(RECORDS FOR THE EXERCISE)

import Summits.Ventures.GridStability.Models.NE39SPSlab
import Summits.Ventures.GridStability.Lyapunov.NE39SPSlabCData

/-!
# GridStability/Bench/NE39SPSlabCDefs — «G2-Q NE39SP SLAB»: the relative system's matrices and lit-6's slab blocks
# over `ℚ` (structural definitions; the identity with `AqS` is decided in `NE39SPSlabCId1…`)

Cell `gridfusion` (LADDER-GRIDFUSION), SP–Lur'e lane, row «G2-Q NE39SP SLAB» (n = 58 structure-preserving quadratic-tier
kernel row; lead R-G2-WAVE1 (b)(iii), R-SP9-ROW AMENDMENT); seat gridfusion-model-2 (g6). OBJECT `NE39SP.relLurie D`
(p494720), D = `1/10` uniform SYNTHETIC (R-SPCERT token); CERTIFICATE = sos-4's STRUCTURED-P («nbr», clique route) slab certificate cert/sos-4/j272825/lchord-R5-NE39SP-D1o10-nbr-csJ.json 3f9f274c5104abf6
(lead RULING (R-a) AMENDED 08:21:56Z, row candidate «G2.b-NE39SP-SLAB-CLQ» #53; slab `u = 1/4`, `γ_lo = 97/200`, `a = 5/8`, `b = 1`, `η = 1/1000`, `ε_P = 479/2²⁴`), data `Lyapunov/NE39SPSlabCData` (model-2's exact copy of sos-4's structured-P hand-over 5a053876f8a67723, re-checked by kit j273502: −slabMatrix and P − ε1 equal entry by entry; json models/NE39SP-slabC-instance.json 0350c97bce3d88be); PSD side = sos-4's clique Gram files + lit-6's CliqueBlockEmbedding glue. LABEL: pipeline object on a structure-preserving NE39 VARIANT with DECLARED SYNTHETIC
DAMPING — not a sentence about the printed New England system (MODEL-VALIDITY v0.33 R-SPCERT).
-/

noncomputable section

open Set Filter Topology Real Matrix
open Literature.MathematicalPhysics.PowerSystems
open Literature.MathematicalPhysics.PowerSystems.LyapunovFunctionFamily
open Literature.Computation.Certificates
open Summit.Ventures.GridStability.Models
open Summit.Ventures.GridStability.Models.StructurePreserving
open Summit.Ventures.GridStability.Models.NE39SP
open Summit.Ventures.GridStability.Lyapunov.NE39SPSlabC

namespace Summit.Ventures.GridStability.Bench.NE39SPSlabC

/-- The DECLARED damping / load-frequency vector: `1/10` at every node (SYNTHETIC; R-SPCERT token). -/
def D : Fin 49 → ℝ := fun _ => ((1 / 10 : ℚ) : ℝ)

/-- `D > 0`. -/
theorem hD : ∀ v, 0 < D v := fun _ => by unfold D; norm_num

/-- state index flattening `Fin 48 ⊕ Fin 10 ≃ Fin 58`. -/
def e1 : Fin 48 ⊕ Fin 10 ≃ Fin 58 := finSumFinEquiv

/-- certificate-matrix index flattening `(Fin 48 ⊕ Fin 10) ⊕ Fin 56 ≃ Fin 114`. -/
def e2 : (Fin 48 ⊕ Fin 10) ⊕ Fin 56 ≃ Fin 114 :=
  (Equiv.sumCongr finSumFinEquiv (Equiv.refl (Fin 56))).trans finSumFinEquiv

/-- incidence numbers over `ℚ`. -/
def edgeIncQ (e : Fin 56) (v : Fin 49) : ℚ :=
  (if srcV e = v then 1 else 0) - (if tgtV e = v then 1 else 0)

/-- `A` over `ℚ` (shape of `Params.relA`; `D = 1/10`). -/
def AQ : Matrix (Fin 48 ⊕ Fin 10) (Fin 48 ⊕ Fin 10) ℚ
  | Sum.inl _, Sum.inl _ => 0
  | Sum.inl i, Sum.inr j => if ref.succAbove i = gnode j then 1 else 0
  | Sum.inr _, Sum.inl _ => 0
  | Sum.inr j, Sum.inr j' => if j = j' then -((1 / 10 : ℚ) / MQ (gnode j)) else 0

/-- `B` over `ℚ` (shape of `Params.relB`; `D = 1/10`, column LF weights). -/
def BQ : Matrix (Fin 48 ⊕ Fin 10) (Fin 56) ℚ
  | Sum.inl i, e => ((if ref.succAbove i ∈ genS then 0
      else edgeIncQ e (ref.succAbove i) / (1 / 10 : ℚ)) - edgeIncQ e ref / (1 / 10 : ℚ)) * wtLFQ e
  | Sum.inr j, e => edgeIncQ e (gnode j) / MQ (gnode j) * wtLFQ e

/-- `C` over `ℚ` (shape of `Params.relC`). -/
def CQ : Matrix (Fin 56) (Fin 48 ⊕ Fin 10) ℚ
  | e, Sum.inl i => edgeIncQ e (ref.succAbove i)
  | _, Sum.inr _ => 0

/-- `P` over `ℚ`, reindexed to the state type. -/
def PQB : Matrix (Fin 48 ⊕ Fin 10) (Fin 48 ⊕ Fin 10) ℚ := PSq.submatrix e1 e1

/-- `τ_e·a·b` (`a = 5/8`, `b = 1`). -/
def tabQ : Fin 56 → ℚ := fun e => tauSQ e * (aSQ * 1)

/-- `τ_e·(a + b)/2`. -/
def tab2Q : Fin 56 → ℚ := fun e => tauSQ e * (aSQ + 1) / 2

/-- state block over `ℚ`. -/
def L11Q : Matrix (Fin 48 ⊕ Fin 10) (Fin 48 ⊕ Fin 10) ℚ :=
  AQᵀ * PQB + PQB * AQ + etaSQ • (1 : Matrix (Fin 48 ⊕ Fin 10) (Fin 48 ⊕ Fin 10) ℚ)
    - CQᵀ * Matrix.diagonal tabQ * CQ

/-- cross block over `ℚ`. -/
def L12Q : Matrix (Fin 48 ⊕ Fin 10) (Fin 56) ℚ :=
  -(PQB * BQ) + (CQ * AQ)ᵀ * Matrix.diagonal lamSQ + CQᵀ * Matrix.diagonal tab2Q

/-- channel block over `ℚ`. -/
def L22Q : Matrix (Fin 56) (Fin 56) ℚ :=
  -(Matrix.diagonal lamSQ * (CQ * BQ)) - (Matrix.diagonal lamSQ * (CQ * BQ))ᵀ - Matrix.diagonal tauSQ

/-- `−𝓛` over `ℚ` on the sum index type. -/
def negLQ : Matrix ((Fin 48 ⊕ Fin 10) ⊕ Fin 56) ((Fin 48 ⊕ Fin 10) ⊕ Fin 56) ℚ :=
  -(Matrix.fromBlocks L11Q L12Q L12Qᵀ L22Q)

/-- the flattened identity to be decided row block by row block. -/
def IdRow (p : Fin 114) : Prop := ∀ q : Fin 114, negLQ (e2.symm p) (e2.symm q) = AqS p q

/-- `IdRow p` is decidable (a finite conjunction of rational equalities). -/
instance (p : Fin 114) : Decidable (IdRow p) := by unfold IdRow; infer_instance

/-- incidence numbers are casts. -/
theorem edgeInc_eq (e : Fin 56) (v : Fin 49) :
    edgeInc srcV tgtV e v = ((edgeIncQ e v : ℚ) : ℝ) := by
  unfold edgeInc edgeIncQ
  split_ifs <;> norm_num

/-- `A = AQ ↦ ℝ`. -/
theorem A_eq : (NE39SP.relLurie D).A = AQ.map (Rat.cast : ℚ → ℝ) := by
  ext a b
  rcases a with i | j <;> rcases b with i' | j'
  · simp [NE39SP.relLurie, Params.relLurie, Params.relA, AQ]
  · by_cases h : ref.succAbove i = gnode j'
    · simp [NE39SP.relLurie, Params.relLurie, Params.relA, AQ, h]
    · simp [NE39SP.relLurie, Params.relLurie, Params.relA, AQ, h]
  · simp [NE39SP.relLurie, Params.relLurie, Params.relA, AQ]
  · by_cases h : j = j'
    · subst h
      simp [NE39SP.relLurie, Params.relLurie, Params.relA, AQ, NE39SP.params, D]
    · simp [NE39SP.relLurie, Params.relLurie, Params.relA, AQ, h]

/-- `B = BQ ↦ ℝ`. -/
theorem B_eq : (NE39SP.relLurie D).B = BQ.map (Rat.cast : ℚ → ℝ) := by
  ext a e
  rcases a with i | j
  · by_cases h : ref.succAbove i ∈ genS
    · simp [NE39SP.relLurie, Params.relLurie, Params.relB, BQ, NE39SP.params, h, D, wt, edgeInc_eq]
    · simp [NE39SP.relLurie, Params.relLurie, Params.relB, BQ, NE39SP.params, h, D, wt, edgeInc_eq]
  · simp [NE39SP.relLurie, Params.relLurie, Params.relB, BQ, NE39SP.params, wt, edgeInc_eq]

/-- `C = CQ ↦ ℝ`. -/
theorem C_eq : (NE39SP.relLurie D).C = CQ.map (Rat.cast : ℚ → ℝ) := by
  ext e b
  rcases b with i | j
  · simp [NE39SP.relLurie, Params.relLurie, Params.relC, CQ, edgeInc_eq]
  · simp [NE39SP.relLurie, Params.relLurie, Params.relC, CQ]

end Summit.Ventures.GridStability.Bench.NE39SPSlabC

end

(End RECORDS FOR THE EXERCISE)

PROMPT => Among the lines above, find those containing the word "tabQ" and copy each.

ANSWER TO THIS TASK =>
def tabQ : Fin 56 → ℚ := fun e => tauSQ e * (aSQ * 1)
    - CQᵀ * Matrix.diagonal tabQ * CQ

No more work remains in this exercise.